## The task
Copy, exactly and without additions, every line in the records below from the one holding "exact pow_le_pow_left₀ (by" through the one holding "calc ε * (S", both ends included.

Extracted records
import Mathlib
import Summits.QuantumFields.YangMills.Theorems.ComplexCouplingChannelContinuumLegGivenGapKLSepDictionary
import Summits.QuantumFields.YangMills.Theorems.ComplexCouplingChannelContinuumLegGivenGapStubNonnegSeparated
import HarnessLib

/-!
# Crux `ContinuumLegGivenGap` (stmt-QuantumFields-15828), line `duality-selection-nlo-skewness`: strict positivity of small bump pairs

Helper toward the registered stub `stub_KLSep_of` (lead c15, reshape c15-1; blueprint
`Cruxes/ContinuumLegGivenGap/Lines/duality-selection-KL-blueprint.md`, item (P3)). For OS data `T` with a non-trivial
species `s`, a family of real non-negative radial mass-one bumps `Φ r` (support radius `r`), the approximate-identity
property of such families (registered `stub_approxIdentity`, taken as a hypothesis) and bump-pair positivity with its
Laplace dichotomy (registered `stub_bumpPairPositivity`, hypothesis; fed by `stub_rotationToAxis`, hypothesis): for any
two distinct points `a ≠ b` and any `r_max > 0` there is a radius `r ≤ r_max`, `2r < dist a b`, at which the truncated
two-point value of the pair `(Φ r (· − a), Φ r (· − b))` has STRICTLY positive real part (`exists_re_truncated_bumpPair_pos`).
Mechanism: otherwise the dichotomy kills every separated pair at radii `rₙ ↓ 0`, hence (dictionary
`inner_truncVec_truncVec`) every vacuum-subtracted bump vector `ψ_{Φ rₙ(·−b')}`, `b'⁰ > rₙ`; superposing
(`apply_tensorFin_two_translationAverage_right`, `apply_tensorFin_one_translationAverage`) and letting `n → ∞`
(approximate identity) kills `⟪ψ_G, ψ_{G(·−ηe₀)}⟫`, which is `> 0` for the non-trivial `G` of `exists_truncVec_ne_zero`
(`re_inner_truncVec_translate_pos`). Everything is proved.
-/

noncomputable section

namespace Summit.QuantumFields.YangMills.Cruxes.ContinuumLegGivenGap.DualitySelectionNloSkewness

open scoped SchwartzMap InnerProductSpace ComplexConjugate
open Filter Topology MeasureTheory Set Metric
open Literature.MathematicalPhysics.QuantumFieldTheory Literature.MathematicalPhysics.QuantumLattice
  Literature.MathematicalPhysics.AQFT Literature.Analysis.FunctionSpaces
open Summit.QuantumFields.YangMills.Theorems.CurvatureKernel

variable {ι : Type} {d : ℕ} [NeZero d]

...

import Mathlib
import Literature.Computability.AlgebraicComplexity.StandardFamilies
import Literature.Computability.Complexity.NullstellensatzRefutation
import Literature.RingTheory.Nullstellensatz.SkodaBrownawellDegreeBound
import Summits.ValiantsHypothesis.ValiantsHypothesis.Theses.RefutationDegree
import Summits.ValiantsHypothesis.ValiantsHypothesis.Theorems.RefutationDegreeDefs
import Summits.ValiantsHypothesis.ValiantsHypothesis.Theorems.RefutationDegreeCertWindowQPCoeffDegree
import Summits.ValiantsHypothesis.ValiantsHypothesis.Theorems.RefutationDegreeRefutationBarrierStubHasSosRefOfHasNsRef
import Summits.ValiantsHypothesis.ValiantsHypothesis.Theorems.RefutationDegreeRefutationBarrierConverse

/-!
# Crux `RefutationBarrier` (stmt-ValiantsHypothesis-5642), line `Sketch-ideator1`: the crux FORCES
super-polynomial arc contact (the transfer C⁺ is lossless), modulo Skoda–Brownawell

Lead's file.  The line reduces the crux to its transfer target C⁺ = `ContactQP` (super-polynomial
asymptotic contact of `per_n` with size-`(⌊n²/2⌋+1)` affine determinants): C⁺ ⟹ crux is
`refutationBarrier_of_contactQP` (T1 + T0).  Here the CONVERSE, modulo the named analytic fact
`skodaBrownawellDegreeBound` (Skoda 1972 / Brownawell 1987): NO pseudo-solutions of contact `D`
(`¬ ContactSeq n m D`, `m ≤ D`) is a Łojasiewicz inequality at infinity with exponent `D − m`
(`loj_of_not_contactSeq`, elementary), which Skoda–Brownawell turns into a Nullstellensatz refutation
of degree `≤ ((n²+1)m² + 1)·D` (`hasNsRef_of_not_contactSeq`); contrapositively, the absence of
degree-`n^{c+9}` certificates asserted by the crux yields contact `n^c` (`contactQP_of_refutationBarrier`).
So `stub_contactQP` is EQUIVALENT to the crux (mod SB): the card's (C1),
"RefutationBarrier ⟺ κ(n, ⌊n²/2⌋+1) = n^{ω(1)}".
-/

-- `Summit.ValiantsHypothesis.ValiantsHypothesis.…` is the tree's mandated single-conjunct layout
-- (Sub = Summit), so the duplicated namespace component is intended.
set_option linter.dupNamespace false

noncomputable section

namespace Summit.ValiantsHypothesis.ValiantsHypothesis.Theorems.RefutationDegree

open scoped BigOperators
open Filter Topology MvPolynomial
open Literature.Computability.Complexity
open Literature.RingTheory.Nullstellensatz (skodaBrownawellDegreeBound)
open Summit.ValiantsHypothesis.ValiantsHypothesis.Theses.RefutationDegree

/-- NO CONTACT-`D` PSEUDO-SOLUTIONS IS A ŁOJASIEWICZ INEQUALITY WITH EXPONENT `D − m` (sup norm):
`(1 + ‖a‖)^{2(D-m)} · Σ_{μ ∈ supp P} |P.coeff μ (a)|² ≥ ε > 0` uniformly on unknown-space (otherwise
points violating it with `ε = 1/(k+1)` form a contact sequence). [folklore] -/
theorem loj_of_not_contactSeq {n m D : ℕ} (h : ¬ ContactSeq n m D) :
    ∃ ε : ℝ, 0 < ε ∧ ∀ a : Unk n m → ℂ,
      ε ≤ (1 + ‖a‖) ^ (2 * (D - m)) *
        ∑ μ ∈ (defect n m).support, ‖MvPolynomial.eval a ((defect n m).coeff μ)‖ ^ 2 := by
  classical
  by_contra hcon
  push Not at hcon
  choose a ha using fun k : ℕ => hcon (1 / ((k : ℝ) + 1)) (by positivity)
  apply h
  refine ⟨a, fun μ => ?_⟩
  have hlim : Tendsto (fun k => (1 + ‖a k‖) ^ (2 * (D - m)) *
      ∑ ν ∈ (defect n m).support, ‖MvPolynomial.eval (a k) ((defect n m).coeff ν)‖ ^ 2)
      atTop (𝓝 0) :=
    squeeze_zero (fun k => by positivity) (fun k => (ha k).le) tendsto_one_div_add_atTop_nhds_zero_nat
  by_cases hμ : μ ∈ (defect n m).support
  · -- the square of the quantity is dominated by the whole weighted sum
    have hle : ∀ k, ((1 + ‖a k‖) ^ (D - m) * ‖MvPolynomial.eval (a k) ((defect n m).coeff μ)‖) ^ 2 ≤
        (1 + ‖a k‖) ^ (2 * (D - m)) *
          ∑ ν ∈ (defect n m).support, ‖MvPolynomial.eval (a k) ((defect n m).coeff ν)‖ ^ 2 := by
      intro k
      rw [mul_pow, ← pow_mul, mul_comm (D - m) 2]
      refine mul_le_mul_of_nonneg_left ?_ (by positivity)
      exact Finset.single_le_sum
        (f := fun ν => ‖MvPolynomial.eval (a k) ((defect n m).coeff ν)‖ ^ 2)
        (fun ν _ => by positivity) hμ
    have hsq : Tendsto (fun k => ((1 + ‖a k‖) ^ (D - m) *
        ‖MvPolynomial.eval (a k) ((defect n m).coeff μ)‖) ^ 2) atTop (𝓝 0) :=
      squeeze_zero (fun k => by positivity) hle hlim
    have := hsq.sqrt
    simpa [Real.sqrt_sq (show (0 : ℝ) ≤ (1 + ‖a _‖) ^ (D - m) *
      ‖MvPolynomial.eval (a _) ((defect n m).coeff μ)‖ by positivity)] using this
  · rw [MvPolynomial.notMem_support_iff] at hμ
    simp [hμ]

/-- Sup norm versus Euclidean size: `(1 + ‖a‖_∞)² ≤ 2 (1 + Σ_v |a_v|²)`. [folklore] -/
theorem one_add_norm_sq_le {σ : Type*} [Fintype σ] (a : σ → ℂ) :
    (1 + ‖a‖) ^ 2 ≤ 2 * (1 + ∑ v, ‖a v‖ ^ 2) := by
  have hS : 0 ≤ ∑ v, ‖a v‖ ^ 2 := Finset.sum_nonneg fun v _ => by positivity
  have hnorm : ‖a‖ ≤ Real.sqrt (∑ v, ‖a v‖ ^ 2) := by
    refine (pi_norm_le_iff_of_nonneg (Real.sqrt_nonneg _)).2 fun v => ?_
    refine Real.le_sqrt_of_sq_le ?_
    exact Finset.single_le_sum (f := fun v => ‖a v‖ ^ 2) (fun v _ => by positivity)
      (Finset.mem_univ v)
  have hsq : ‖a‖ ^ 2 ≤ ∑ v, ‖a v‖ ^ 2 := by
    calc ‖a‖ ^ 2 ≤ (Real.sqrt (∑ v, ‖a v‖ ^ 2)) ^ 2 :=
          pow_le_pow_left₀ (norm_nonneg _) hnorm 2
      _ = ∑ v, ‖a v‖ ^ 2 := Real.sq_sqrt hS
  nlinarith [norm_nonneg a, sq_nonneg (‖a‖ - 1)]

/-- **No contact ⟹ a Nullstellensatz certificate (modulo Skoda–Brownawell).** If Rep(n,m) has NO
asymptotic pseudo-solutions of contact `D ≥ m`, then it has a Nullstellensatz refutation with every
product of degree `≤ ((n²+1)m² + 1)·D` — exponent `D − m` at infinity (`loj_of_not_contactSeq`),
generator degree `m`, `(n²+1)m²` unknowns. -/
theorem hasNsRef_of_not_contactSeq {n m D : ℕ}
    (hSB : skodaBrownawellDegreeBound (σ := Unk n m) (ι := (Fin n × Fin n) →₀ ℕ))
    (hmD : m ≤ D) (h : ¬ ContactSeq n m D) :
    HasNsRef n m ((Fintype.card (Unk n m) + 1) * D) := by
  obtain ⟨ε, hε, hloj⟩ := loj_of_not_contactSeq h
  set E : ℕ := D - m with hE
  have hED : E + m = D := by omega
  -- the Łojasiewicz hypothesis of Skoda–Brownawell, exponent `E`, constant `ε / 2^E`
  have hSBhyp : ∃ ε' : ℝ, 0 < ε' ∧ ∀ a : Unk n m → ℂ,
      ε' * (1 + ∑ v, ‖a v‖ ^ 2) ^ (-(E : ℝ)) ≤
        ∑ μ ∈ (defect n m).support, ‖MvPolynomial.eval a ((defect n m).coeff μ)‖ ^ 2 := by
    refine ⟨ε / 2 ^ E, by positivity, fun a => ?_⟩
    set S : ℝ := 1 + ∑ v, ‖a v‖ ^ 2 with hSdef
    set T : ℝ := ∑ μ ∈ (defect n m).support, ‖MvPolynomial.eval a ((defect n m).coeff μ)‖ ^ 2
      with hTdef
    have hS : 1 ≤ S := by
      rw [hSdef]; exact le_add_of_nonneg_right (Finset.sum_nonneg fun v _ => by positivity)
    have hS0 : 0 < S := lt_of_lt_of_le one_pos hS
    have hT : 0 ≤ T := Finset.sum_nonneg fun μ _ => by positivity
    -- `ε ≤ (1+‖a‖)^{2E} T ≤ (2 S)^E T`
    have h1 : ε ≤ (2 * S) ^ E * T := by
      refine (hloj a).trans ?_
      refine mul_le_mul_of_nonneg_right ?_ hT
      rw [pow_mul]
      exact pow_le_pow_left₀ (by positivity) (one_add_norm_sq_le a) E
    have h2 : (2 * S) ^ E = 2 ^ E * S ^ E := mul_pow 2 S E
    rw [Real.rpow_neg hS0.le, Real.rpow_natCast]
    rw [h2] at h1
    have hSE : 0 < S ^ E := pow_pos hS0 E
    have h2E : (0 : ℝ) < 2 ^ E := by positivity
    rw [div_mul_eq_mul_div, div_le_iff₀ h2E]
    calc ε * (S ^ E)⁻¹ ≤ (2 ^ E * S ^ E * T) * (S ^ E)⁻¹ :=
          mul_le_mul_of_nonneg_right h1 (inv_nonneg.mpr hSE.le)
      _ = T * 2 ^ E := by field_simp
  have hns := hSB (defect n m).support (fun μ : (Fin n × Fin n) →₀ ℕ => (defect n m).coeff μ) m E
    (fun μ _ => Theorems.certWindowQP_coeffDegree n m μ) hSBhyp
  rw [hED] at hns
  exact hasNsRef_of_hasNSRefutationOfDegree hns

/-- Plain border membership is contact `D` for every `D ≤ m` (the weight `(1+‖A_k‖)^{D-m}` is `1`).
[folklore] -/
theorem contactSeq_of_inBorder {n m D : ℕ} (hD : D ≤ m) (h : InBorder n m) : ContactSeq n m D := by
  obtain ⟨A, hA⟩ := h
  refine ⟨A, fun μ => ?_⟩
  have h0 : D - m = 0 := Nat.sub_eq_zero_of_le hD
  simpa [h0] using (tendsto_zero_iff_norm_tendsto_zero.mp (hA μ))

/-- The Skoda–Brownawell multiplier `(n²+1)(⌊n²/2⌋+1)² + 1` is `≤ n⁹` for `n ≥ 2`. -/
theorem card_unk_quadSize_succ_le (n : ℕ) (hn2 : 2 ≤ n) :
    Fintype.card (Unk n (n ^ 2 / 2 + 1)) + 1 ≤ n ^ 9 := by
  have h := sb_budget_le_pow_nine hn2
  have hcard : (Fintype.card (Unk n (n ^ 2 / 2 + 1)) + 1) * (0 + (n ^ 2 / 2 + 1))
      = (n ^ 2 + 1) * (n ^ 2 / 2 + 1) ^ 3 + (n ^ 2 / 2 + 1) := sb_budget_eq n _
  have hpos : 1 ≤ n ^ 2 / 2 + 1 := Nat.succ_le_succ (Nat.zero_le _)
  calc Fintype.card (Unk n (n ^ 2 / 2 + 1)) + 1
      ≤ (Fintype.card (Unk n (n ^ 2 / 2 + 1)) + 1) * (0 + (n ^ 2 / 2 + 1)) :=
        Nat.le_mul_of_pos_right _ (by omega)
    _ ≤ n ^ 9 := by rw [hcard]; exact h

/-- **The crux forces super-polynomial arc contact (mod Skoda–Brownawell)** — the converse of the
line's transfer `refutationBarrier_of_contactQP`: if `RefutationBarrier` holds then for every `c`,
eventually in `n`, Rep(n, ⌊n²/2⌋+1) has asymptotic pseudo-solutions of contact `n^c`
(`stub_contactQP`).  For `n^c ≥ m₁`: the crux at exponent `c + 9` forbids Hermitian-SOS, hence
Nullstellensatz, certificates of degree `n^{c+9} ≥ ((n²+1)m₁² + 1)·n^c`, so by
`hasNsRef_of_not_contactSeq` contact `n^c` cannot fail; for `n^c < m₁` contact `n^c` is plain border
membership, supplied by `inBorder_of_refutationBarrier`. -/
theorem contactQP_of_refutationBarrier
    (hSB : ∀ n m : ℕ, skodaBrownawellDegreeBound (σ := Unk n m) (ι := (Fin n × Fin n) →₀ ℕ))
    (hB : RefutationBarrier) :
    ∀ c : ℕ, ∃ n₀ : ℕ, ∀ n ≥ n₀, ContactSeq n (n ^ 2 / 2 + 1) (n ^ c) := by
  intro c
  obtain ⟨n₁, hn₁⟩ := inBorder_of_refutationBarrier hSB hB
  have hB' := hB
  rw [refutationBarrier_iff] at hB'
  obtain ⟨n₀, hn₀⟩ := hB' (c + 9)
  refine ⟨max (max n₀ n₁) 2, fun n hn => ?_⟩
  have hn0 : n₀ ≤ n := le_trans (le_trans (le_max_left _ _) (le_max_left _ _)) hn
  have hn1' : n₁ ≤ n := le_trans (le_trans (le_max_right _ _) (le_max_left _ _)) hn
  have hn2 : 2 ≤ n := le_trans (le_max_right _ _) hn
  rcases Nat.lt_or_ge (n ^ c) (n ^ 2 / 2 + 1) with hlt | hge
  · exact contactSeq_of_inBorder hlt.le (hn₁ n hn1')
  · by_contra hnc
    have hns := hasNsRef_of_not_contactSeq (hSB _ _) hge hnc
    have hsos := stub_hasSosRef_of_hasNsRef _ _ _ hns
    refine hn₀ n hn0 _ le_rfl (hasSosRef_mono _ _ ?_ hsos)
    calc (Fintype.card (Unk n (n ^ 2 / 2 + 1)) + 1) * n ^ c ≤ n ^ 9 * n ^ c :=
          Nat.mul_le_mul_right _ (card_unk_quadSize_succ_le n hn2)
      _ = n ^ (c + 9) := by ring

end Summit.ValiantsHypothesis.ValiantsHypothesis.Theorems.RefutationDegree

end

## Solution to this problem
      exact pow_le_pow_left₀ (by positivity) (one_add_norm_sq_le a) E
    have h2 : (2 * S) ^ E = 2 ^ E * S ^ E := mul_pow 2 S E
    rw [Real.rpow_neg hS0.le, Real.rpow_natCast]
    rw [h2] at h1
    have hSE : 0 < S ^ E := pow_pos hS0 E
    have h2E : (0 : ℝ) < 2 ^ E := by positivity
    rw [div_mul_eq_mul_div, div_le_iff₀ h2E]
    calc ε * (S ^ E)⁻¹ ≤ (2 ^ E * S ^ E * T) * (S ^ E)⁻¹ :=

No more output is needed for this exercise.